**Aim of the exercise**
Below are some entries. Repeat exactly the lines from the one with "((mem_Win G φ).2" through the one with "refine ⟨kitSData G", and only those.

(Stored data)
■ ■ ■ ■ ■

import Summits.CriticalPhenomena.PercolationContinuityZ3.Theorems.Transplant.SkelPhiSeedSlabAvoid
import Summits.CriticalPhenomena.PercolationContinuityZ3.Theorems.Transplant.SkelPhiSlabRect
import Summits.CriticalPhenomena.PercolationContinuityZ3.Theorems.Transplant.SkelStepIVInputs
import Summits.CriticalPhenomena.PercolationContinuityZ3.Theorems.Transplant.KNLevelsStepIVOut
import Summits.CriticalPhenomena.PercolationContinuityZ3.Theorems.Transplant.BoxProdZ2KitStepIV
import HarnessLib

/-!
# D″ node, φ-level generic layer ((B″), V98 p1 column 'SkelNKits'): the PINNING SET and the KIT CLAUSE of a window level for a bare planar
# map — φ-level re-cut of `SkelKits` (p237686) with the Step-IV estimate of a near contact taken as a PER-CONTACT HYPOTHESIS (`hcon`, right
# branch), so that the clause is independent of the kit SHAPE: the two-scale rectangle kit of D″ (p3-g7's `SkelPhiRectAt` + Step-IV kit, rooms
# from `SkelPhiSlabRect`) discharges that hypothesis, exactly as `Skel.kit_hIV_of_le/_of_route` did for the Lemma-9 cube of the node of record

builds on p205010 (kernel theorem, internal audit signed; external expert review pending) — nothing in this file uses p205010.
Lane `prim-bschramm`, seat `prim-bschramm-p1` (gen 9); helper file (`--supports stmt-CriticalPhenomena-4575 --as helper`).
* §1 **`pinSet`** `= Win (Icc (Lo + 2ℓs + 2) (Hi − 2ℓs − 2)) R ∪ Yfar` (shell window ∪ inner neighbours of the far contacts): `shellWin_subset_pinSet`,
  `pinSet_subset_winLevel`, `pinSet_spec` (the `hT` shape of `Skelφ.slabSeedDeep_notMem_wireSet`, from `Lip`);
* §2 **`kitClause`** — the per-level clause `hkits` of `KNLevels.TStep.KitsAt` / `Skel.WinStepData.kitsAt_tstep`: `∃ σ S, SHyp L j σ ∧ σ.N ≤ N ∧
  (1 − q^{sB})^k ≤ δ ∧ S ⊆ B⟨j⟩ ∧ S ⊆ D ∧ seeds off wireSet S ∧ faces ⊆ S ∧ hIV`, with `σ := kitSData G φ hΔ … (slabGeomDeep … Unear)`,
  `S := pinSet …`, from the slab constants (`kitOK_slabDeep`), the near-face conditions `NearFaceOKDeep` + faces in the shell box (`hUsh`),
  and the per-contact dichotomy `hcon`: a face vertex in `T` (edge-contact remedy, `hIV_of_mem_face`), or — near contact — the Step-IV
  estimate for the face `Unear x` with pinning set `pinSet …` (the output of the kit's Step IV);
* §3 **`kitClause'`** — the same clause with the TWO-SCALE RECTANGLE KIT of D″ (DPRIME-SCOPE p3 addendum L.3): faces `rectU` (near sides of
  the band rectangles behind the deep slab, `SkelPhiSlabRect`), kit region `Qk := rectPrismFin c (A i) (Rk i) ∪ Λc c n` pinned in the shell window
  (`rectPrism_subset_shellWin`, `zoneBox_subset_shellWin`), relay face disjoint from the zone box (`disjoint_rectU_zoneBox`: exit offset
  `A i i ≥ n + 1`), and Step IV by p3-g7's engine `KNLevels.stepIV_out` from the `G`-level inputs AT THE KIT CENTRE (zone of the family `Λc c`
  between `kz` and `n`; link seed → near side inside the fat rectangle) transferred to the window graph's subbox weighting
  (`Skel.real_eq_of_isSubbox_of_le`, `zone_anti_graph`) and the route datum — the per-contact hypothesis `hcon'`.  The zone family
  `Λc : V → ℕ → Finset V` is a datum (Step I′'s `D.Λ`, `SkelPhiInputs`) with the two ROOM properties `Λc c n ⊆ B_G(c, ρ) ∩ cyl c n` used here.
[cite: KozmaNitzan2024, §4 Lemma 10, Steps III–V (pp. 19–22): "Q ⊆ S"] [cite: GrimmettPercolation1999, §7.2]
-/

noncomputable section

open scoped Classical

namespace Summit.CriticalPhenomena.PercolationContinuityZ3.Theorems.Transplant

namespace Skelφ

open MeasureTheory
open Literature.Probability.Percolation Literature.Probability.LatticeModels SimpleGraph KNLevels
open Literature.Barriers.CriticalPhenomena (graphBall graphBall_finite mem_graphBall_self graphBall_mono)
open Skel (winGraph winGraph_adj winGraph_le KitGeom)
open SkelI (tanOff tanTgt tanTgt_mem)
open Literature.Probability.Percolation.KozmaNitzan.Cells (oth oth_ne eq_oth_of_ne oth_oth)

variable {V : Type} [DecidableEq V] (G : SimpleGraph V) [G.LocallyFinite] (φ : V → Site 2)

/-! ## §1 The pinning set: shell window ∪ far inner neighbours -/

/-- **The pinning set of the window level `j`**: the shell window `Win (Icc (Lo + 2ℓs + 2) (Hi − 2ℓs − 2)) R` together with the inner
neighbours of the FAR candidate contacts (`y ∉ B_G(w₀, R − r₀)`). [cite: KozmaNitzan2024, §4 p. 21 ("Q ⊆ S")] -/
def pinSet (w₀ : V) (R : ℕ) (lo hi : Site 2) (j ℓs r₀ : ℕ) : Finset V :=
  Win G φ w₀ (Finset.Icc ((lo - (j : Site 2)) + ((2 * ℓs + 2 : ℕ) : Site 2)) ((hi + (j : Site 2)) - ((2 * ℓs + 2 : ℕ) : Site 2))) R ∪
    ((outerBoundary (winGraph G w₀ R) (winLevel G φ w₀ R lo hi j)).filter fun x =>
        inNbr G φ w₀ R (Finset.Icc (lo - (j : Site 2)) (hi + (j : Site 2))) x ∉ graphBall G w₀ (R - r₀)).image
      fun x => inNbr G φ w₀ R (Finset.Icc (lo - (j : Site 2)) (hi + (j : Site 2))) x

/-- The shell window lies in the pinning set. [folklore] -/
theorem shellWin_subset_pinSet (w₀ : V) (R : ℕ) (lo hi : Site 2) (j ℓs r₀ : ℕ) :
    Win G φ w₀ (Finset.Icc ((lo - (j : Site 2)) + ((2 * ℓs + 2 : ℕ) : Site 2)) ((hi + (j : Site 2)) - ((2 * ℓs + 2 : ℕ) : Site 2))) R ⊆
      pinSet G φ w₀ R lo hi j ℓs r₀ :=
  Finset.subset_union_left

/-- The inner neighbour of a FAR candidate contact lies in the pinning set. [folklore] -/
theorem inNbr_mem_pinSet {w₀ : V} {R : ℕ} {lo hi : Site 2} {j : ℕ} (ℓs : ℕ) {r₀ : ℕ} {x : V}
    (hx : x ∈ outerBoundary (winGraph G w₀ R) (winLevel G φ w₀ R lo hi j))
    (hfar : inNbr G φ w₀ R (Finset.Icc (lo - (j : Site 2)) (hi + (j : Site 2))) x ∉ graphBall G w₀ (R - r₀)) :
    inNbr G φ w₀ R (Finset.Icc (lo - (j : Site 2)) (hi + (j : Site 2))) x ∈ pinSet G φ w₀ R lo hi j ℓs r₀ := by
  rw [pinSet, Finset.mem_union, Finset.mem_image]
  exact Or.inr ⟨x, Finset.mem_filter.2 ⟨hx, hfar⟩, rfl⟩

/-- The pinning set lies in the level `B⟨j⟩`. [folklore] -/
theorem pinSet_subset_winLevel (w₀ : V) (R : ℕ) (lo hi : Site 2) (j ℓs r₀ : ℕ) :
    pinSet G φ w₀ R lo hi j ℓs r₀ ⊆ winLevel G φ w₀ R lo hi j := by
  intro v hv
  rw [pinSet, Finset.mem_union] at hv
  rw [mem_winLevel_iff]
  rcases hv with hv | hv
  · rw [mem_Win] at hv
    refine ⟨hv.1, ?_⟩
    have h := hv.2
    rw [Finset.mem_Icc, Pi.le_def, Pi.le_def] at h ⊢
    refine ⟨fun i => ?_, fun i => ?_⟩
    · have h1 := h.1 i; simp only [Pi.add_apply, Pi.natCast_apply] at h1; push_cast at h1; linarith
    · have h2 := h.2 i; simp only [Pi.sub_apply, Pi.natCast_apply] at h2; push_cast at h2; linarith
  · rw [Finset.mem_image] at hv
    obtain ⟨x, hx, rfl⟩ := hv
    rw [Finset.mem_filter] at hx
    have h := inNbr_spec (P := Finset.Icc (lo - (j : Site 2)) (hi + (j : Site 2))) hx.1
    exact ⟨h.2.1, h.2.2⟩

variable {G φ} in
/-- Members of the pinning set are shell vertices or far boundary-layer vertices (the `hT` shape of `slabSeedDeep_notMem_wireSet`; `Lip`
puts the far inner neighbours on the boundary layer). [folklore] -/
theorem pinSet_spec (hlip : Lip G φ) (w₀ : V) (R : ℕ) (lo hi : Site 2) (j ℓs r₀ : ℕ) :
    ∀ v ∈ (↑(pinSet G φ w₀ R lo hi j ℓs r₀) : Set V), φ v ∈ Finset.Icc (lo - (j : Site 2)) (hi + (j : Site 2)) ∧
      (φ v ∈ Finset.Icc ((lo - (j : Site 2)) + ((2 * ℓs + 2 : ℕ) : Site 2)) ((hi + (j : Site 2)) - ((2 * ℓs + 2 : ℕ) : Site 2)) ∨
        (φ v ∉ Finset.Icc ((lo - (j : Site 2)) + 1) ((hi + (j : Site 2)) - 1) ∧ v ∉ graphBall G w₀ (R - r₀))) := by
  intro v hv
  rw [Finset.mem_coe] at hv
  refine ⟨((mem_winLevel_iff G φ).1 (pinSet_subset_winLevel G φ w₀ R lo hi j ℓs r₀ hv)).2, ?_⟩
  rw [pinSet, Finset.mem_union] at hv
  rcases hv with hv | hv
  · exact Or.inl ((mem_Win G φ).1 hv).2
  · right
    rw [Finset.mem_image] at hv
    obtain ⟨x, hx, rfl⟩ := hv
    rw [Finset.mem_filter] at hx
    refine ⟨fun hin => ?_, hx.2⟩
    obtain ⟨i, hface⟩ := exists_coord_eq_of_contact hlip (Lo := (lo - (j : Site 2))) (Hi := (hi + (j : Site 2))) hx.1
    rw [Finset.mem_Icc, Pi.le_def, Pi.le_def] at hin
    have h1 := hin.1 i; have h2 := hin.2 i
    rcases hface with hf | hf <;> rw [hf] at h1 h2 <;>
      simp only [Pi.add_apply, Pi.sub_apply, Pi.natCast_apply, Pi.one_apply] at h1 h2 <;> omega

/-! ## §2 The kit clause -/

variable {G φ}

/-- **The kit clause of `KitsAt` / `TargetProperty` for a window level of a bare planar map** (exploration graph `winGraph G w₀ R`), for
ANY near-face map `Unear` meeting `NearFaceOKDeep` with faces in the shell box, given per contact either a face vertex in the target or the
Step-IV estimate of the near face with pinning set `pinSet …` (the kit's output). [cite: KozmaNitzan2024, §4 Lemma 10, Steps III–IV (pp. 19–21)] -/
theorem kitClause [Countable V] (hlip : Lip G φ) (hstep : Steps G φ) {Δ : ℕ} (hΔ : ∀ v, G.degree v ≤ Δ) {q : unitInterval} {δ : ℝ}
    (hδ : 0 < δ)
    -- the window level and the slab constants
    {w₀ : V} {R : ℕ} {lo hi : Site 2} {j ℓs M R' r₀ rs : ℕ} (hℓs : 1 ≤ ℓs)
    (hwide : ∀ i, (lo - (j : Site 2)) i + 2 * tanOff ℓs M ≤ (hi + (j : Site 2)) i)
    (hR' : ∀ c : V, graphBall G c (ℓs + 2 + 2 * tanOff ℓs M) ∩ cyl φ c ℓs ⊆ cylBall G φ c ℓs R')
    (hr₀ : ℓs + 1 + tanOff ℓs M + R' ≤ r₀) (hR : r₀ ≤ R) (hrs : ℓs + 2 + tanOff ℓs M + R' ≤ rs)
    -- the near faces: kit conditions and ROOM (faces in the shell box)
    {Unear : V → Finset V} {cU : ℕ} (hU : NearFaceOKDeep G φ w₀ R lo hi j ℓs M R' r₀ rs cU Unear)
    (hUsh : ∀ x ∈ outerBoundary (winGraph G w₀ R) (winLevel G φ w₀ R lo hi j), ∀ u ∈ Unear x,
      φ u ∈ Finset.Icc ((lo - (j : Site 2)) + ((2 * ℓs + 2 : ℕ) : Site 2)) ((hi + (j : Site 2)) - ((2 * ℓs + 2 : ℕ) : Site 2)))
    -- the level's source/support, the weighting, the region (a subbox containing the level) and the target
    (k : ℕ) (o : V) (Sfin : Finset V) {Wt : Sym2 V → unitInterval} {D T : Finset V}
    (hXD : winLevel G φ w₀ R lo hi j ⊆ D) {N : ℕ} (hN : k * (Δ + 1) ^ (2 * rs) ≤ N)
    (hk : (1 - (q : ℝ) ^ (1 + Δ * ((Δ + 1) ^ R' + (tanOff ℓs M + 2)) + ((Δ + 1) ^ R' + (tanOff ℓs M + 2)) * cU)) ^ k ≤ δ)
    -- per contact: a face vertex in the target, or (near contact) the Step-IV estimate of the near face
    (hcon : ∀ x ∈ outerBoundary (winGraph G w₀ R) (winLevel G φ w₀ R lo hi j),
      (∃ u ∈ (slabGeomDeep G φ w₀ R lo hi j ℓs M R' r₀ Unear).U x, u ∈ T) ∨
      (inNbr G φ w₀ R (Finset.Icc (lo - (j : Site 2)) (hi + (j : Site 2))) x ∈ graphBall G w₀ (R - r₀) ∧
        1 - 3 * δ ≤ (prodBernoulli Wt).real {ω | ∃ u ∈ Unear x,
          1 - δ < (prodBernoulli (pinW Wt (wireSet (↑(pinSet G φ w₀ R lo hi j ℓs r₀) : Set V)) ω)).real
            (⋃ t ∈ T, openConnIn (↑D : Set V) u t)})) :
    ∃ (σ : SData V) (S : Finset V), SHyp (winLData G φ w₀ R lo hi o Sfin) j σ ∧ σ.N ≤ N ∧
      (1 - (q : ℝ) ^ σ.sB) ^ σ.k ≤ δ ∧ S ⊆ (winLData G φ w₀ R lo hi o Sfin).X j ∧ S ⊆ D ∧
      (∀ x ∈ σ.K, ∀ e ∈ σ.seed x, e ∉ wireSet (↑S : Set V)) ∧ (∀ x ∈ σ.K, σ.face x ⊆ S) ∧
      (∀ x ∈ σ.K, 1 - 3 * δ ≤ (prodBernoulli Wt).real {ω | ∃ u ∈ σ.face x,
        1 - δ < (prodBernoulli (pinW Wt (wireSet (↑S : Set V)) ω)).real (⋃ t ∈ T, openConnIn (↑D : Set V) u t)}) := by
  set κ := slabGeomDeep G φ w₀ R lo hi j ℓs M R' r₀ Unear with hκ
  set Spin := pinSet G φ w₀ R lo hi j ℓs r₀ with hSpin
  have hOK := kitOK_slabDeep hlip hstep hΔ hwide hR' hr₀ hR hrs hU
  have hSX : Spin ⊆ winLevel G φ w₀ R lo hi j := pinSet_subset_winLevel G φ w₀ R lo hi j ℓs r₀
  have hSD : Spin ⊆ D := hSX.trans hXD
  -- faces lie in the pinning set
  have hface : ∀ x ∈ outerBoundary (winGraph G w₀ R) (winLevel G φ w₀ R lo hi j), κ.U x ⊆ Spin := by
    intro x hx u hu
    simp only [hκ, slabGeomDeep] at hu
    split_ifs at hu with hnear
    · exact shellWin_subset_pinSet G φ w₀ R lo hi j ℓs r₀
        ((mem_Win G φ).2 ⟨((mem_winLevel_iff G φ).1 (hU.sub x hx hnear hu)).1, hUsh x hx u hu⟩)
    · rw [Finset.mem_singleton] at hu
      rw [hu]
      exact inNbr_mem_pinSet G φ ℓs hx hnear
  refine ⟨kitSData G φ hΔ w₀ R lo hi j κ rs ((Δ + 1) ^ R' + (tanOff ℓs M + 2)) cU k, Spin,
    shyp_kit hOK hlip o Sfin k, hN, hk, by rw [winLData_X]; exact hSX, hSD, fun x hx e he => ?_, fun x hx => ?_, fun x hx => ?_⟩
  · rw [kitSData_K] at hx; rw [kitSData_seed] at he
    exact slabSeedDeep_notMem_wireSet hlip hstep hℓs hwide hUsh hx (pinSet_spec hlip w₀ R lo hi j ℓs r₀) he
  · rw [kitSData_K] at hx; rw [kitSData_face]; exact hface x hx
  · rw [kitSData_K] at hx
    rw [kitSData_face]
    rcases hcon x hx with ⟨u, hu, huT⟩ | ⟨hnear, hIV⟩
    · exact hIV_of_mem_face hδ hu huT (hSD (hface x hx hu))
    · have hUx : κ.U x = Unear x := by simp only [hκ, slabGeomDeep, if_pos hnear]
      rw [hUx]; exact hIV

/-! ## §3 The kit clause with the two-scale rectangle kit (Step IV via `KNLevels.stepIV_out`) -/

section TwoScale

variable {types : Finset V} {w₀ : V} {R : ℕ} {lo hi : Site 2} {j ℓs M : ℕ} {A : Fin 2 → Fin 2 → ℕ} {Rk : Fin 2 → ℕ} {K : ℕ}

■ ■ ■ ■ ■

**Response box**
        ((mem_Win G φ).2 ⟨((mem_winLevel_iff G φ).1 (hU.sub x hx hnear hu)).1, hUsh x hx u hu⟩)
    · rw [Finset.mem_singleton] at hu
      rw [hu]
      exact inNbr_mem_pinSet G φ ℓs hx hnear
  refine ⟨kitSData G φ hΔ w₀ R lo hi j κ rs ((Δ + 1) ^ R' + (tanOff ℓs M + 2)) cU k, Spin,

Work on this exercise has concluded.